Israel upset over behavior of Qatar, Russia and China in Security Council

UN envoy Gillerman: Qatar has shown a mixture of weakness and submission.

May 23, 2006 10:35
1 minute read.
UN building 88

UN building 88. (photo credit: )

Israel's UN ambassador said he was greatly disappointed in the positions taken by Qatar, Russia and China on key Mideast issues in the Security Council and outlined a new campaign to try to curb "Israel-bashing" at the United Nations. Speaking with rare candor, Ambassador Dan Gillerman said Monday that Israel had hoped that Qatar would not be "another automatic whip for the Palestinians or the Arab group" when it joined the council in January - and it had hoped that Russia and China would take a tough stand against the nuclear ambitions of Iran, which has called for Israel's destruction. But he told leaders of B'nai Brith International that "Qatar has played a very counterproductive role so far as a member of the Security Council." "It has shown a mixture of weakness and submission which most people did not expect" given its friendship with the United States and wish to become closer to the West, Gillerman said. He accused Qatar of blocking council condemnation of the April 17 suicide bombing at a Tel Aviv restaurant that killed 11 people and several other initiatives, which he didn't disclose. "We hope there will be a change in the behavior and in the attitude which Qatar is showing," he said.

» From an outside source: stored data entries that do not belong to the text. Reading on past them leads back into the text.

import Summits.BirchSwinnertonDyer.Rank1Residual.Supersingular.MazurTateReduction
import HarnessLib

/-!
# Parity of `λ(θ_n)`: the algebraic lemmas
# (cell `b2b-bsdres`, supersingular family, prover B = unit `b2b-bsdres-additive-p3`, gen 5; part 2a)

HONEST FRAMING (run/shared/lean/b2b/bsd-rank1-residual/, verbatim in every file): the goal of the
cell is to DELETE the COMBINATION-SHAPED residual classes of the Birch–Swinnerton-Dyer formula for
ALL analytic-rank `≤ 1` elliptic curves over `ℚ` — "full BSD formula for every rank `≤ 1` curve in
class `C`" assembled STRICTLY from published theorems — so that the rank-`≤ 1` remainder becomes
exactly the CONSTRUCTION-SHAPED classes, which are TYPED (missing-input `Prop`s), NOT attempted.
This is not "finishing BSD". THEOREMS ONLY (pure algebra; no definition, no named fact; nothing about
any curve is asserted; nothing booked; labels unchanged).

The mechanism behind `(−1)^{λ(θ_n)} = −ε_N(f)` (`MazurTateParity.lean`): over any commutative ring,
the coefficient of `X^λ` (`λ` = trailing degree of `θ`) in `(X+1)^c · θ((X+1)^{M−1} − 1)` is
`(M−1)^λ [X^λ]θ` (`coeff_natTrailingDegree_reflect`); so over a field, if
`X^M ∣ θ − σ (X+1)^c θ((X+1)^{M−1} − 1)` with `θ ≠ 0`, `deg θ < M`, then `σ (M−1)^λ = 1`
(`mul_pow_natTrailingDegree_eq_one_of_dvd`). Plus bookkeeping: monic division descends along an
injective ring map (`dvd_of_map_dvd_map_of_injective`), `ord_T` of a polynomial as a power series is
its trailing degree, `ω_n ↦ (X+1)^{pⁿ} − 1` under any coefficient map, `(X+1)^m − 1` is monic,
`−1 ≠ 1` and `pⁿ − 1 = −1` in `𝔽_p` (`p` odd, `n ≥ 1`).

References: [Ota2018] K. Ota, Amer. J. Math. 140 (2018), Prop. 5.16, p. 498; [Pollack2003] Thm. 6.17.
-/

set_option autoImplicit false

noncomputable section

open scoped Classical

open Polynomial Literature.NumberTheory.EllipticCurves

namespace Summit.BirchSwinnertonDyer.Rank1Residual.Supersingular

/-! ## §1. Pure algebra: the trailing coefficient under `θ ↦ (X+1)^c · θ((X+1)^{M−1} − 1)` -/

section Algebra

/-- **Trailing coefficient of the reflected polynomial.** Over any commutative ring `k`, for
`θ ∈ k[X]` with trailing degree `λ = natTrailingDegree θ`, `M ≥ 1` and any `c`, the coefficient of
`X^λ` in `(X+1)^c · θ((X+1)^{M−1} − 1)` is `(M − 1)^λ · [X^λ]θ`: write `θ = X^λ h`,
`(X+1)^{M−1} − 1 = X · Q` with `Q(0) = M − 1`, so the product is `X^λ · ((X+1)^c Q^λ h(XQ))` whose
cofactor has constant term `(M−1)^λ h(0)`. [folklore] -/
theorem coeff_natTrailingDegree_reflect {k : Type*} [CommRing k] (θ : k[X]) (M : ℕ) (c : ℕ) :
    ((X + 1) ^ c * θ.comp ((X + 1) ^ (M - 1) - 1)).coeff θ.natTrailingDegree =
      ((M - 1 : ℕ) : k) ^ θ.natTrailingDegree * θ.coeff θ.natTrailingDegree := by
  set l := θ.natTrailingDegree with hl
  clear_value l
  -- `θ = X^l * h`, `h(0) = [X^l] θ`
  obtain ⟨h, hh⟩ : X ^ l ∣ θ :=
    X_pow_dvd_iff.mpr fun d hd ↦ coeff_eq_zero_of_lt_natTrailingDegree (hl ▸ hd)
  have hh0 : h.coeff 0 = θ.coeff l := by
    rw [hh, coeff_X_pow_mul', if_pos le_rfl, Nat.sub_self]
  -- `(X+1)^{M-1} − 1 = X * Q`, `Q(0) = M − 1`
  set Q : k[X] := ((X + 1 : k[X]) ^ (M - 1) - 1).divX with hQ
  have hP0 : ((X + 1 : k[X]) ^ (M - 1) - 1).coeff 0 = 0 := by
    rw [coeff_sub, coeff_X_add_one_pow, coeff_one_zero, Nat.choose_zero_right, Nat.cast_one, sub_self]
  have hPQ : ((X + 1 : k[X]) ^ (M - 1) - 1) = X * Q := by
    have h := X_mul_divX_add ((X + 1 : k[X]) ^ (M - 1) - 1)
    rw [hP0, C_0, add_zero] at h
    exact h.symm
  have hQ0 : Q.coeff 0 = ((M - 1 : ℕ) : k) := by
    rw [hQ, coeff_divX, zero_add, coeff_sub, coeff_X_add_one_pow, coeff_one, if_neg one_ne_zero,
      sub_zero, Nat.choose_one_right]
  rw [hPQ]
  have hexp : (X + 1 : k[X]) ^ c * θ.comp (X * Q) = X ^ l * ((X + 1) ^ c * Q ^ l * h.comp (X * Q)) := by
    rw [hh, mul_comp, X_pow_comp, mul_pow]
    ring
  rw [hexp, coeff_X_pow_mul', if_pos le_rfl, Nat.sub_self, mul_coeff_zero, mul_coeff_zero,
    coeff_X_add_one_pow, Nat.choose_zero_right, Nat.cast_one, one_mul, coeff_zero_eq_eval_zero (Q ^ l),
    eval_pow, ← coeff_zero_eq_eval_zero, hQ0, coeff_zero_eq_eval_zero (h.comp (X * Q)), eval_comp,
    eval_mul, eval_X, zero_mul, ← coeff_zero_eq_eval_zero, hh0]

/-- **The parity mechanism.** Over a field `k`: if `θ ≠ 0` has `deg θ < M` and
`X^M ∣ θ − σ · (X+1)^c · θ((X+1)^{M−1} − 1)`, then `σ · (M−1)^λ = 1` with `λ` the trailing degree
of `θ` (compare the coefficients of `X^λ`, `λ < M`: `[X^λ]θ = σ (M−1)^λ [X^λ]θ` with `[X^λ]θ ≠ 0`).
In characteristic `p` with `M = pⁿ`, `n ≥ 1`: `σ (−1)^λ = 1`. [folklore] -/
theorem mul_pow_natTrailingDegree_eq_one_of_dvd {k : Type*} [Field k] {θ : k[X]} (hθ : θ ≠ 0)
    {M : ℕ} (hdeg : θ.natDegree < M) {σ : k} {c : ℕ}
    (hdvd : X ^ M ∣ θ - C σ * ((X + 1) ^ c * θ.comp ((X + 1) ^ (M - 1) - 1))) :
    σ * ((M - 1 : ℕ) : k) ^ θ.natTrailingDegree = 1 := by
  obtain ⟨l, hl⟩ : ∃ l, θ.natTrailingDegree = l := ⟨_, rfl⟩
  have hlM : l < M := hl ▸ lt_of_le_of_lt (natTrailingDegree_le_natDegree θ) hdeg
  have h0 := (X_pow_dvd_iff.mp hdvd) l hlM
  have hr := coeff_natTrailingDegree_reflect θ M c
  rw [hl] at hr
  rw [coeff_sub, coeff_C_mul, hr] at h0
  have ht : θ.coeff l ≠ 0 := by
    have h := mt trailingCoeff_eq_zero.mp hθ
    rwa [trailingCoeff, hl] at h
  have h1 : (1 - σ * ((M - 1 : ℕ) : k) ^ l) * θ.coeff l = 0 := by linear_combination h0
  rw [hl]
  rcases mul_eq_zero.mp h1 with h2 | h2
  · linear_combination -h2
  · exact absurd h2 ht

/-- A divisibility by a MONIC polynomial can be checked after an injective base change: if
`q.map φ ∣ a.map φ` with `q` monic and `φ` injective then `q ∣ a` (division with remainder by `q`
commutes with `φ`). [folklore] -/
theorem dvd_of_map_dvd_map_of_injective {R S : Type*} [CommRing R] [CommRing S] (φ : R →+* S)
    (hφ : Function.Injective φ) {q a : R[X]} (hq : q.Monic) (h : q.map φ ∣ a.map φ) : q ∣ a := by
  rw [← modByMonic_eq_zero_iff_dvd hq]
  apply Polynomial.map_injective φ hφ
  rw [Polynomial.map_modByMonic φ hq, Polynomial.map_zero]
  exact (modByMonic_eq_zero_iff_dvd (hq.map φ)).mpr h

/-- `ord_T` of a non-zero polynomial viewed as a power series is its trailing degree. [folklore] -/
theorem order_coe_eq_natTrailingDegree {k : Type*} [Field k] {q : k[X]} (hq : q ≠ 0) :
    (q : PowerSeries k).order = q.natTrailingDegree := by
  refine PowerSeries.order_eq_nat.mpr ⟨?_, fun i hi ↦ ?_⟩
  · rw [Polynomial.coeff_coe]
    have h := mt trailingCoeff_eq_zero.mp hq
    rwa [trailingCoeff] at h
  · rw [Polynomial.coeff_coe]
    exact coeff_eq_zero_of_lt_natTrailingDegree hi

end Algebra

/-! ## §2. Bookkeeping over `ℤ_p` and `𝔽_p` -/

section Padic

variable {p : ℕ} [hp : Fact p.Prime]

omit hp in
/-- `ω_n` maps to `(X+1)^{pⁿ} − 1` under any coefficient map from `ℤ`. [cite: Pollack2003, Thm. 6.17] -/
theorem map_cyclotomicOmega {R : Type*} [CommRing R] (φ : ℤ →+* R) (n : ℕ) :
    (cyclotomicOmega p n).map φ = (X + 1 : R[X]) ^ p ^ n - 1 := by
  simp [cyclotomicOmega]

/-- `(X+1)^m − 1` is monic over any nontrivial commutative ring, `m ≥ 1`. [folklore] -/
theorem monic_X_add_one_pow_sub_one {R : Type*} [CommRing R] [Nontrivial R] {m : ℕ} (hm : 1 ≤ m) :
    ((X + 1 : R[X]) ^ m - 1).Monic := by
  have h1 : (X + 1 : R[X]).Monic := monic_X_add_C 1
  have hm' : ((X + 1 : R[X]) ^ m).natDegree = m := by
    rw [← C_1, Polynomial.natDegree_pow_X_add_C]
  refine (h1.pow m).sub_of_left ?_
  rw [degree_one, degree_eq_natDegree (h1.pow m).ne_zero, hm']
  exact_mod_cast hm

/-- `−1 ≠ 1` in the residue field `𝔽_p` of `ℤ_p` for `p ≠ 2` (`PadicInt.residueField : 𝔽_p ≃ ℤ/p`).
[folklore] -/
theorem neg_one_ne_one_residueField (hp2 : p ≠ 2) :
    (-1 : IsLocalRing.ResidueField ℤ_[p]) ≠ 1 := by
  intro h
  have h' := congrArg (PadicInt.residueField (p := p)) h
  rw [map_neg, map_one] at h'
  have h2 : ((2 : ℕ) : ZMod p) = 0 := by
    have : (2 : ZMod p) = 0 := by linear_combination -h'
    exact_mod_cast this
  have h3 : p ∣ 2 := (ZMod.natCast_eq_zero_iff 2 p).mp h2
  exact hp2 (le_antisymm (Nat.le_of_dvd two_pos h3) hp.out.two_le)

/-- `(pⁿ − 1 : ℕ) = −1` in `𝔽_p` for `n ≥ 1`. [folklore] -/
theorem natCast_pow_sub_one_residueField {n : ℕ} (hn : n ≠ 0) :
    ((p ^ n - 1 : ℕ) : IsLocalRing.ResidueField ℤ_[p]) = -1 := by
  have hpn : 1 ≤ p ^ n := Nat.one_le_pow _ _ hp.out.pos
  have hp0 : (p : IsLocalRing.ResidueField ℤ_[p]) = 0 := by
    have h := intResidue_natCast_self (p := p)
    rwa [RingHom.comp_apply, map_natCast, map_natCast] at h
  rw [Nat.cast_sub hpn, Nat.cast_pow, hp0, zero_pow hn, Nat.cast_one, zero_sub]

end Padic

end Summit.BirchSwinnertonDyer.Rank1Residual.Supersingular

end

Gillerman also accused Russia, China "and Qatar to a certain extent" of holding up a council resolution backed by the United States, Britain and France to pressure Iran to demonstrate its peaceful nuclear intentions by suspending uranium enrichment, which can be used in nuclear weapons. "We are ... dismayed and disappointed by the role which is being played by Russia and China which is actually stalling and delaying a resolution on Iran," he said. "We believe that as far as Iran's nuclear capability is concerned, time is of the essence and time indeed is running out." The question is not whether Iran will have a nuclear bomb in five or 10 years, Gillerman said, it is when Teheran will have the capability to have nuclear weapons and "that moment is months rather than years away."